### Extracted records
··········

import Summits.BirchSwinnertonDyer.BirchSwinnertonDyer.Theorems.ManinLocalTwoThreeShiftClassGenerationThreeHolds
import Summits.BirchSwinnertonDyer.BirchSwinnertonDyer.Theorems.ManinLocalTwoThreeTwistOrbitMinimalResidualSynthesis
import Summits.BirchSwinnertonDyer.BirchSwinnertonDyer.Theorems.ManinLocalTwoThreeManinPrimeToThreeAtNineKatoShiftLever
import HarnessLib

/-!
# C3 `ManinPrimeToThreeAtNine` BY NAME from Kato's `p = 3` fact and the reducible residual alone (E-es-19 is a theorem)

Summit `BirchSwinnertonDyer`, route `ManinLocalTwoThree` (cell bsd-f2-manin), crux C3 `ManinPrimeToThreeAtNine`
(stmt-BirchSwinnertonDyer-22968), Euler-system line `kato_shift_three` (`Cruxes/ManinPrimeToThreeAtNine/Lines/kato_shift_three.lean`).
The line's generation leaf E-es-19 `ShiftClassGenerationThree` is a THEOREM (`shiftClassGenerationThree_holds`,
`ManinLocalTwoThreeShiftClassGenerationThreeHolds.lean`: E-es-25(3,3,1) `relativeIharaShiftVanishingBar_holds` + the Darmon–Diamond–Taylor
«irreducible ⟹ not Eisenstein» fact `not_isEisensteinEigensystem_of_hasIrreducibleModPGaloisRep_holds`, p612172).  This file records the
resulting state of C3 kernel-exactly, symmetric to `ManinLocalTwoThreeManinOddAtFourOfKatoFact` for C2:

* **`katoShiftTwistManinThree_of_katoFact`** — the line's law `KatoShiftTwistManinThree` from the ONE named Literature statement
  F-es-18 `kato_neron_isIntegral_twistedSymbolSum_of_additive_three_polar` (Kato, Astérisque 295, Thm. 6.6 (1) + 9.7 + 12.5, polar
  reading at `p = 3`; statement-only in the tree, size XL);
* **`maninPrimeToThreeAtNine_of_katoFact_of_orbitMinimalReducible`** — the ROUTE DECL `Theses.ManinLocalTwoThree.ManinPrimeToThreeAtNine`
  BY NAME from F-es-18 and Manin at `3` on the twist-orbit-minimal `W[3]`-REDUCIBLE classes (the residual stub of the line, verbatim
  from p2's synthesis `maninLocalTwoThree_maninPrimeToThreeAtNine_of_katoFact_of_generation_of_orbitMinimalReducible`);
* **`maninPrimeToThreeAtNine_of_katoFact_of_reducible`** — the same from F-es-18 and the unrestricted residual
  `ManinPrimeToThreeOfReducible`.

HONEST FRAMING: C3 is NOT closed — it is reduced to (i) one printed theorem of Kato not yet proved in the tree and (ii) Manin's
conjecture at `3` for optimal curves with reducible `W[3]` and `9 ∣ N` on the twist-orbit-minimal classes (7 525 optimal classes with
`9 ∣ N ≤ 5·10⁵`), which is OPEN mathematics.  Nothing about BSD is proved by this file.  No new definitions; axioms standard.
-/

set_option autoImplicit false
set_option linter.dupNamespace false

noncomputable section

open scoped Classical MatrixGroups ModularForm
open CongruenceSubgroup WeierstrassCurve Literature.NumberTheory.EllipticCurves
  Literature.NumberTheory.EllipticCurves.ModularForms
  Summit.BirchSwinnertonDyer.Rank1Residual.ManinAdditive

namespace Summit.BirchSwinnertonDyer.BirchSwinnertonDyer.Theorems.ManinLocalTwoThree

/-- **`KatoShiftTwistManinThree` from Kato's `p = 3` fact alone** (E-es-19 discharged by `shiftClassGenerationThree_holds`).
CONDITIONAL on the named Literature statement F-es-18. [cite: Kato2004Asterisque, Thm. 9.7 (p. 189)] -/
theorem katoShiftTwistManinThree_of_katoFact
    (hK : kato_neron_isIntegral_twistedSymbolSum_of_additive_three_polar) : KatoShiftTwistManinThree :=
  katoShiftTwistManinThree_of_katoFact_of_generation hK shiftClassGenerationThree_holds

/-- **C3 `ManinPrimeToThreeAtNine` BY NAME from Kato's `p = 3` fact and the ORBIT-MINIMAL `W[3]`-reducible residual** (p2's
synthesis with the generation law discharged).  CONDITIONAL result; the reducible residual is open mathematics.
[cite: Kato2004Asterisque, Thm. 9.7 (p. 189)] -/
theorem maninPrimeToThreeAtNine_of_katoFact_of_orbitMinimalReducible
    (hK : kato_neron_isIntegral_twistedSymbolSum_of_additive_three_polar)
    (hB : ∀ (W : WeierstrassCurve ℚ) [W.IsElliptic] [W.IsGloballyMinimal] {N : ℕ} [NeZero N]
      (D : ModularParametrizationData W N),
      (∀ z ∈ D.L.lattice, ∃ w ∈ periodLattice D.f, z = D.c * w) → 3 ^ 2 ∣ N →
      ¬ (∃ (W' : WeierstrassCurve ℚ) (d : ℤ), W'.IsElliptic ∧ W'.IsGloballyMinimal ∧
        (d = -3) ∧ IsIsogenous W (W'.quadraticTwist (d : ℚ)) ∧
        ¬ 3 ^ 2 ∣ W'.conductorNorm ℤ) →
      ¬ (∃ (W' : WeierstrassCurve ℚ) (q : ℕ), W'.IsElliptic ∧ W'.IsGloballyMinimal ∧
        q.Prime ∧ q ≠ 2 ∧ q ≠ 3 ∧ q ^ 2 ∣ N ∧
        IsIsogenous W (W'.quadraticTwist (((-1 : ℤ) ^ (q / 2) * q : ℤ) : ℚ)) ∧
        ¬ q ^ 2 ∣ W'.conductorNorm ℤ) →
      ¬ (∃ (W' : WeierstrassCurve ℚ) (d : ℤ), W'.IsElliptic ∧ W'.IsGloballyMinimal ∧
        (d = -1 ∨ d = 2 ∨ d = -2) ∧ 2 ^ 2 ∣ N ∧ IsIsogenous W (W'.quadraticTwist (d : ℚ)) ∧
        ¬ 2 ^ 2 ∣ W'.conductorNorm ℤ) →
      ¬ (∃ (A : WeierstrassCurve ℚ), A.IsElliptic ∧ A.IsGloballyMinimal ∧ 2 ^ 4 ∣ N ∧
        2 ^ 2 ∣ A.conductorNorm ℤ ∧ A.conductorNorm ℤ ∣ N ∧ A.conductorNorm ℤ < N ∧
        IsIsogenous W (A.quadraticTwist ((-1 : ℤ) : ℚ))) →
      ¬ (∃ (A : WeierstrassCurve ℚ) (_ : A.IsElliptic) (_ : A.IsGloballyMinimal) (N' : ℕ) (_ : NeZero N')
        (D' : ModularParametrizationData A N') (d : ℤ) (C : WeierstrassCurve ℚ) (u : VariableChange ℚ),
        C.IsElliptic ∧ C.IsGloballyMinimal ∧
        (∀ z ∈ D'.L.lattice, ∃ w ∈ periodLattice D'.f, z = D'.c * w) ∧ (d = 2 ∨ d = -2) ∧ 2 ^ 6 ∣ N ∧
        2 ^ 2 ∣ A.conductorNorm ℤ ∧ A.conductorNorm ℤ ∣ N ∧
        IsIsogenous W (A.quadraticTwist (d : ℚ)) ∧ u • A.quadraticTwist (d : ℚ) = C ∧
        C.Δ = (d : ℚ) ^ 6 * A.Δ ∧
        (A.conductorNorm ℤ < N ∨ A.minimalDiscriminantInt.natAbs < W.minimalDiscriminantInt.natAbs)) →
      ¬ (∃ (A : WeierstrassCurve ℚ) (_ : A.IsElliptic) (_ : A.IsGloballyMinimal)
        (D' : ModularParametrizationData A N) (q : ℕ) (C : WeierstrassCurve ℚ) (u : VariableChange ℚ),
        C.IsElliptic ∧ C.IsGloballyMinimal ∧
        (∀ z ∈ D'.L.lattice, ∃ w ∈ periodLattice D'.f, z = D'.c * w) ∧ q.Prime ∧ q ≠ 2 ∧ q ^ 2 ∣ N ∧
        IsIsogenous C W ∧ u • A.quadraticTwist (((-1 : ℤ) ^ (q / 2) * q : ℤ) : ℚ) = C ∧
        C.Δ = ((((-1 : ℤ) ^ (q / 2) * q : ℤ)) : ℚ) ^ 6 * A.Δ ∧
        A.minimalDiscriminantInt.natAbs < W.minimalDiscriminantInt.natAbs) →
      ¬ W.HasIrreducibleModPGaloisRep 3 → ¬ (3 : ℤ) ∣ D.c) :
    Summit.BirchSwinnertonDyer.BirchSwinnertonDyer.Theses.ManinLocalTwoThree.ManinPrimeToThreeAtNine :=
  Summit.BirchSwinnertonDyer.BirchSwinnertonDyer.Theorems.maninLocalTwoThree_maninPrimeToThreeAtNine_of_katoFact_of_generation_of_orbitMinimalReducible
    hK shiftClassGenerationThree_holds hB

/-- **C3 `ManinPrimeToThreeAtNine` BY NAME from Kato's `p = 3` fact and the UNRESTRICTED reducible residual
`ManinPrimeToThreeOfReducible`.**  CONDITIONAL result. [cite: Kato2004Asterisque, Thm. 9.7 (p. 189)] -/
theorem maninPrimeToThreeAtNine_of_katoFact_of_reducible
    (hK : kato_neron_isIntegral_twistedSymbolSum_of_additive_three_polar) (hB : ManinPrimeToThreeOfReducible) :
    Summit.BirchSwinnertonDyer.BirchSwinnertonDyer.Theses.ManinLocalTwoThree.ManinPrimeToThreeAtNine :=
  maninPrimeToThreeAtNine_of_katoFact_of_generation_of_reducible hK shiftClassGenerationThree_holds hB

end Summit.BirchSwinnertonDyer.BirchSwinnertonDyer.Theorems.ManinLocalTwoThree

end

··········

### About this exercise
Going back over the entries above, copy word for word every line from the one that has "The line's generation" on through the one that has "BY NAME from F-es-18".

### Expected answer
The line's generation leaf E-es-19 `ShiftClassGenerationThree` is a THEOREM (`shiftClassGenerationThree_holds`,
`ManinLocalTwoThreeShiftClassGenerationThreeHolds.lean`: E-es-25(3,3,1) `relativeIharaShiftVanishingBar_holds` + the Darmon–Diamond–Taylor
«irreducible ⟹ not Eisenstein» fact `not_isEisensteinEigensystem_of_hasIrreducibleModPGaloisRep_holds`, p612172).  This file records the
resulting state of C3 kernel-exactly, symmetric to `ManinLocalTwoThreeManinOddAtFourOfKatoFact` for C2:

* **`katoShiftTwistManinThree_of_katoFact`** — the line's law `KatoShiftTwistManinThree` from the ONE named Literature statement
  F-es-18 `kato_neron_isIntegral_twistedSymbolSum_of_additive_three_polar` (Kato, Astérisque 295, Thm. 6.6 (1) + 9.7 + 12.5, polar
  reading at `p = 3`; statement-only in the tree, size XL);
* **`maninPrimeToThreeAtNine_of_katoFact_of_orbitMinimalReducible`** — the ROUTE DECL `Theses.ManinLocalTwoThree.ManinPrimeToThreeAtNine`
  BY NAME from F-es-18 and Manin at `3` on the twist-orbit-minimal `W[3]`-REDUCIBLE classes (the residual stub of the line, verbatim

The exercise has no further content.